- WHAT YOU WILL DO -
For this exercise, return the line containing "rw [sub_eq_zero.mp h, ← sq, hsqrt]" and every line after it through the end of the records below, without alteration.

[Saved entries]
• • • •

/-- **The `p`-adic bookkeeping** (pure field algebra in `ℚ_p`): Theorem B in the form
`ρ·Reg = σ q (u·p·α⁻²)⁻¹ ½ ℓ · (ε·2uϖρp/(qcS)) · B · α⁻¹S` gives `ϖ·B·ℓ = (σεα⁻¹)·c·Reg` — every power of
`p` and the constant `u` cancel. [cite: Disegni2017, Theorem B (arXiv v3 PDF p. 9)] -/
theorem padic_algebra {ρ q c S u ϖ ε : ℚ} {σ : ℤ} {pp α ℓ B Reg : ℚ_[p]}
    (hPad : (ρ : ℚ_[p]) * Reg = (σ : ℚ_[p]) * (q : ℚ_[p]) *
        (((u : ℚ_[p]) * pp * (α ^ 2)⁻¹)⁻¹ * 2⁻¹ * ℓ) *
        (((ε * (2 * u * ϖ * ρ * p / (q * c * S)) : ℚ) : ℚ_[p]) * B * (α⁻¹ * (S : ℚ_[p]))))
    (hpp : pp = (p : ℚ_[p])) (hs2 : ((σ : ℚ_[p]) * (ε : ℚ_[p])) ^ 2 = 1)
    (hρ : (ρ : ℚ_[p]) ≠ 0) (hq : (q : ℚ_[p]) ≠ 0) (hc : (c : ℚ_[p]) ≠ 0) (hS : (S : ℚ_[p]) ≠ 0)
    (hu : (u : ℚ_[p]) ≠ 0) (hα : α ≠ 0) (hp0 : (p : ℚ_[p]) ≠ 0) :
    (ϖ : ℚ_[p]) * B * ℓ = ((σ : ℚ_[p]) * (ε : ℚ_[p]) * α⁻¹) * (c : ℚ_[p]) * Reg := by
  subst hpp
  have h3 : (ρ : ℚ_[p]) * Reg =
      (σ : ℚ_[p]) * (ε : ℚ_[p]) * α * (ϖ : ℚ_[p]) * (ρ : ℚ_[p]) * ℓ * B / (c : ℚ_[p]) := by
    rw [hPad]
    push_cast
    field_simp
  have h4 : (c : ℚ_[p]) * Reg = (σ : ℚ_[p]) * (ε : ℚ_[p]) * α * (ϖ : ℚ_[p]) * ℓ * B := by
    have h5 : (c : ℚ_[p]) * ((ρ : ℚ_[p]) * Reg) =
        (ρ : ℚ_[p]) * ((σ : ℚ_[p]) * (ε : ℚ_[p]) * α * (ϖ : ℚ_[p]) * ℓ * B) := by
      rw [h3]; field_simp
    apply mul_left_cancel₀ hρ
    linear_combination h5
  calc (ϖ : ℚ_[p]) * B * ℓ
      = ((σ : ℚ_[p]) * (ε : ℚ_[p])) ^ 2 * ((ϖ : ℚ_[p]) * B * ℓ) := by rw [hs2, one_mul]
    _ = ((σ : ℚ_[p]) * (ε : ℚ_[p]) * α⁻¹) *
          ((σ : ℚ_[p]) * (ε : ℚ_[p]) * α * (ϖ : ℚ_[p]) * ℓ * B) := by
        field_simp
    _ = ((σ : ℚ_[p]) * (ε : ℚ_[p]) * α⁻¹) * ((c : ℚ_[p]) * Reg) := by rw [h4]
    _ = ((σ : ℚ_[p]) * (ε : ℚ_[p]) * α⁻¹) * (c : ℚ_[p]) * Reg := by ring


/-- **STEP C(2a) — the archimedean side: Disegni's (1.1.3)-clause makes `u·Car·Ω⁺_f·Ω⁺_{f′}`
rational.** With the Artin formalism (`hArt`), the continuation of `L(f_E × 𝟙_K, s)` is
`L(E,s)·L₂(s)`, `L₂` continuing `L(f′, χ_p, s)`; `L(E,1) = 0`, `L′(E,1) = c·Ω_E·R` (input `hcL`),
Birch `S′Ω⁺_{f′} = τ(χ_p)L₂(1)`, `τ(χ_p)² = p` and Pal give `ρ ≠ 0` and
`u·Car·Ω⁺_f·Ω⁺_{f′} = ε·2uϖρp/(qcS′)` for a sign `ε`.
[cite: Disegni2017, (1.1.3)–(1.1.4) (arXiv v3 PDF pp. 4–5)] [cite: Pal2012, Thm. 3.2]
[cite: MazurTateTeitelbaum1986Invent, §I.8 (8.6)] -/
theorem archRatioClause_rational (hp4 : p % 4 = 1)
    (hArt : rankinSelbergEulerProductHecke_baseChangeDirichlet_eq)
    (hPal : Pal2012.thm32_sqrt_mul_realPeriodRat_twist_eq_of_prime_one_mod_four)
    (hmod : hasEntireLFunction_rat)
    (h2 : Module.finrank ℚ K = 2) (κ : DirichletCharacter ℂ (NumberField.discr K).natAbs)
    (hκ : ∀ ℓ : ℕ, ℓ.Prime → ℓ ≠ 2 → κ ℓ = (jacobiSym (NumberField.discr K) ℓ : ℂ))
    (hκ2 : κ 2 = if NumberField.discr K % 8 = 1 then 1
        else if NumberField.discr K % 8 = 5 then -1 else 0)
    (hadd : Addv W p) (hr : W.analyticRank = 1)
    (V V' : WeierstrassCurve ℚ) [V.IsElliptic] [V.IsGloballyMinimal] [V'.IsElliptic] [V'.IsGloballyMinimal]
    (hVW : ∃ C : VariableChange ℚ, C • V.quadraticTwist (p : ℚ) = W) (hord : GoodOrd V p)
    {N NE N' : ℕ} [NeZero N] [NeZero NE] [NeZero N'] {f : CuspForm (Gamma0 N) 2}
    {fE : CuspForm (Gamma0 NE) 2} {f' : CuspForm (Gamma0 N') 2}
    (hfV : IsNewformOf V f) (hfE : IsNewformOf W fE) (hfV' : IsNewformOf V' f')
    (hV' : ∀ n : ℕ, cuspCoeff f' n = κ (n : ZMod (NumberField.discr K).natAbs) * cuspCoeff f n)
    (hS' : legendrePlusSymbolSum f' p ≠ 0)
    (ϖ : ℚ) (hϖ : (ϖ : ℝ) * V.realPeriodRat = plusPeriod f)
    {c : ℚ} (hc : c ≠ 0)
    (hcL : deriv W.entireLFunction 1 = (((c : ℝ) * W.realPeriodRat * W.regulator : ℝ) : ℂ))
    {Car : ℝ} (hCar : 0 < Car) {P₁ P₂ : (W.baseChange K).toAffine.Point} {q ρ : ℚ} (hq : q ≠ 0)
    (hArch : ArchRatioClause W K fE Car P₁ P₂ q)
    (hρR : (P₁.heightPairing P₂ : ℝ) = (ρ : ℝ) * (2 : ℕ) * W.regulator) :
    ρ ≠ 0 ∧ ∃ ε : ℚ, (ε = 1 ∨ ε = -1) ∧
      (splitLocalConstant p : ℂ) * (Car : ℂ) * (plusPeriod f : ℂ) * (plusPeriod f' : ℂ) =
        ((ε * (2 * splitLocalConstant p * ϖ * ρ * p / (q * c * legendrePlusSymbolSum f' p)) : ℚ) : ℂ) := by
  haveI : NeZero p := ⟨hp.out.ne_zero⟩
  haveI : NeZero (NumberField.discr K).natAbs :=
    ⟨Int.natAbs_ne_zero.mpr (NumberField.discr_ne_zero K)⟩
  have hpP : p.Prime := hp.out
  have hp2 : p ≠ 2 := by omega
  have hEnt : W.HasEntireLFunction := hmod W
  -- the coefficient relation `a_n(f_E) = (n/p)·a_n(f)`
  have hE : ∀ n : ℕ, cuspCoeff fE n = (legendreSym p (n : ℤ) : ℂ) * cuspCoeff f n := by
    intro n
    rw [hfE.2 n, intCast_LFunction_eq_jacobiChar_mul_cuspCoeff p hp4 V W hVW hadd hfV n,
      jacobiChar_natCast, ← jacobiSym.legendreSym.to_jacobiSym]
  -- the Legendre character and the continuation of `L(f', χ_p, s)`
  obtain ⟨hχ1, hχq, hχprim⟩ := jacobiChar_prime_ne_one_isQuadratic_isPrimitive p hp2
  have hχe := jacobiChar_even_of_mod_four_eq_one p hp4
  set χ := jacobiChar p with hχdef
  obtain ⟨L₂, hL₂d, hL₂⟩ := exists_differentiable_eq_twistedLSeries_holds f' χ
  -- the product `L(E,s)·L₂(s)` continues `L(f_E × 𝟙_K, s)` (Artin + coefficient relations)
  have hΛeq : ∀ s : ℂ, 2 < s.re →
      W.entireLFunction s * L₂ s = rankinSelbergEulerProductHecke fE (1 : HeckeCharacter K) s := by
    intro s hs
    rw [hArt.trivial K h2 κ hκ hκ2 fE hfE.1 hs, W.entireLFunction_eq_LSeries hEnt (by linarith),
      hL₂ s hs]
    congr 1
    · rw [LSeries_eq_twistedLSeries_of_coeff W fE (1 : DirichletCharacter ℂ 1) (fun n ↦ by
        rw [MulChar.one_apply (isUnit_of_subsingleton _), one_mul, hfE.2 n])]
    · unfold twistedLSeries
      refine LSeries_congr (fun {n} _ ↦ ?_) s
      rw [dirichletCharacter_mul_natCast, MulChar.one_apply (isUnit_of_subsingleton _), one_mul,
        hV' n, hE n, hχdef, jacobiChar_natCast, ← jacobiSym.legendreSym.to_jacobiSym]
      ring
  have hΛd : Differentiable ℂ (fun s ↦ W.entireLFunction s * L₂ s) :=
    (W.differentiable_entireLFunction hEnt).mul hL₂d
  have hA := hArch (fun s ↦ W.entireLFunction s * L₂ s) hΛd hΛeq
  have hL0 : W.entireLFunction 1 = 0 := entireLFunction_one_eq_zero_of_analyticRank_eq_one hr
  have hderiv : deriv (fun s ↦ W.entireLFunction s * L₂ s) 1 = deriv W.entireLFunction 1 * L₂ 1 := by
    rw [deriv_fun_mul (W.differentiable_entireLFunction hEnt 1) (hL₂d 1), hL0, zero_mul, add_zero]
  rw [hderiv, hcL] at hA
  -- Birch for `f'` at `χ_p`: `S'·Ω⁺_{f'} = τ·L₂(1)`, `τ² = p`
  have hBirch := ratTwistedSymbolSum_mul_plusPeriod_holds hfV'.1 hfV'.coeffField_eq_bot hχprim hχe hL₂d
    (fun s hs ↦ by rw [hχq.inv]; exact hL₂ s hs)
  rw [← cast_legendrePlusSymbolSum_eq_ratTwistedSymbolSum p f'] at hBirch
  set τ : ℂ := gaussSum χ (ZMod.stdAddChar (N := p)) with hτdef
  have hτsq : τ ^ 2 = (p : ℂ) := by
    rw [hτdef, gaussSum_sq hχ1 hχq (ZMod.isPrimitive_stdAddChar p), hχe, one_mul, ZMod.card]
  have hsqrt : ((Real.sqrt p : ℝ) : ℂ) ^ 2 = (p : ℂ) := by
    rw [← Complex.ofReal_pow, Real.sq_sqrt (Nat.cast_nonneg p)]
    push_cast
    rfl
  -- `τ·√p = ε·p`, `ε = ±1`
  obtain ⟨ε, hε, hτp⟩ : ∃ ε : ℚ, (ε = 1 ∨ ε = -1) ∧ τ * (Real.sqrt p : ℂ) = (ε : ℂ) * (p : ℂ) := by
    have h0 : (τ + (Real.sqrt p : ℂ)) * (τ - (Real.sqrt p : ℂ)) = 0 := by
      rw [← sq_sub_sq, hτsq, hsqrt, sub_self]
    rcases mul_eq_zero.mp h0 with h | h
    · refine ⟨-1, Or.inr rfl, ?_⟩
      rw [eq_neg_of_add_eq_zero_left h, neg_mul, ← sq, hsqrt]
      push_cast
      ring
    · refine ⟨1, Or.inl rfl, ?_⟩
      rw [sub_eq_zero.mp h, ← sq, hsqrt]
      push_cast
      ring
  -- Pal: `√p·Ω_E = Ω_V`, and `ϖ·Ω_V = Ω⁺_f`
  have hPal' : Real.sqrt p * W.realPeriodRat = V.realPeriodRat := hPal V W p hp4 (Or.inl hord.1) hVW
  have hΩf : ((plusPeriod f : ℝ) : ℂ) = (ϖ : ℂ) * (Real.sqrt p : ℝ) * (W.realPeriodRat : ℝ) := by
    rw [← hϖ, ← hPal']
    push_cast
    ring
  -- non-vanishing
  have hΩW : ((W.realPeriodRat : ℝ) : ℂ) ≠ 0 := by exact_mod_cast W.realPeriodRat_pos_holds.ne'
  have hΩf' : ((plusPeriod f' : ℝ) : ℂ) ≠ 0 := by
    exact_mod_cast (IsNewform0.plusPeriod_pos_holds hfV'.1 hfV'.coeffField_eq_bot).ne'
  have hR : ((W.regulator : ℝ) : ℂ) ≠ 0 := by exact_mod_cast (W.regulator_pos_holds).ne'
  have hS'c : ((legendrePlusSymbolSum f' p : ℚ) : ℂ) ≠ 0 := by exact_mod_cast hS'
  have hqc : (q : ℂ) ≠ 0 := by exact_mod_cast hq
  have hcc : (c : ℂ) ≠ 0 := by exact_mod_cast hc
  have hCarc : ((Car : ℝ) : ℂ) ≠ 0 := by exact_mod_cast hCar.ne'
  -- the real identity in `ℂ`
  have hρR' : ((P₁.heightPairing P₂ / 2 : ℝ) : ℂ) = (ρ : ℂ) * (W.regulator : ℂ) := by
    rw [hρR]; push_cast; ring
  rw [hρR'] at hA
  push_cast at hA
  obtain ⟨hρ, hX⟩ := arch_algebra (u := splitLocalConstant p) hA hBirch hτp hΩf hR hΩW hqc hcc hS'c
    hCarc hΩf'
  exact ⟨hρ, ε, hε, hX⟩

• • • •

- ANSWER FOR THIS EXERCISE -
      rw [sub_eq_zero.mp h, ← sq, hsqrt]
      push_cast
      ring
  -- Pal: `√p·Ω_E = Ω_V`, and `ϖ·Ω_V = Ω⁺_f`
  have hPal' : Real.sqrt p * W.realPeriodRat = V.realPeriodRat := hPal V W p hp4 (Or.inl hord.1) hVW
  have hΩf : ((plusPeriod f : ℝ) : ℂ) = (ϖ : ℂ) * (Real.sqrt p : ℝ) * (W.realPeriodRat : ℝ) := by
    rw [← hϖ, ← hPal']
    push_cast
    ring
  -- non-vanishing
  have hΩW : ((W.realPeriodRat : ℝ) : ℂ) ≠ 0 := by exact_mod_cast W.realPeriodRat_pos_holds.ne'
  have hΩf' : ((plusPeriod f' : ℝ) : ℂ) ≠ 0 := by
    exact_mod_cast (IsNewform0.plusPeriod_pos_holds hfV'.1 hfV'.coeffField_eq_bot).ne'
  have hR : ((W.regulator : ℝ) : ℂ) ≠ 0 := by exact_mod_cast (W.regulator_pos_holds).ne'
  have hS'c : ((legendrePlusSymbolSum f' p : ℚ) : ℂ) ≠ 0 := by exact_mod_cast hS'
  have hqc : (q : ℂ) ≠ 0 := by exact_mod_cast hq
  have hcc : (c : ℂ) ≠ 0 := by exact_mod_cast hc
  have hCarc : ((Car : ℝ) : ℂ) ≠ 0 := by exact_mod_cast hCar.ne'
  -- the real identity in `ℂ`
  have hρR' : ((P₁.heightPairing P₂ / 2 : ℝ) : ℂ) = (ρ : ℂ) * (W.regulator : ℂ) := by
    rw [hρR]; push_cast; ring
  rw [hρR'] at hA
  push_cast at hA
  obtain ⟨hρ, hX⟩ := arch_algebra (u := splitLocalConstant p) hA hBirch hτp hΩf hR hΩW hqc hcc hS'c
    hCarc hΩf'
  exact ⟨hρ, ε, hε, hX⟩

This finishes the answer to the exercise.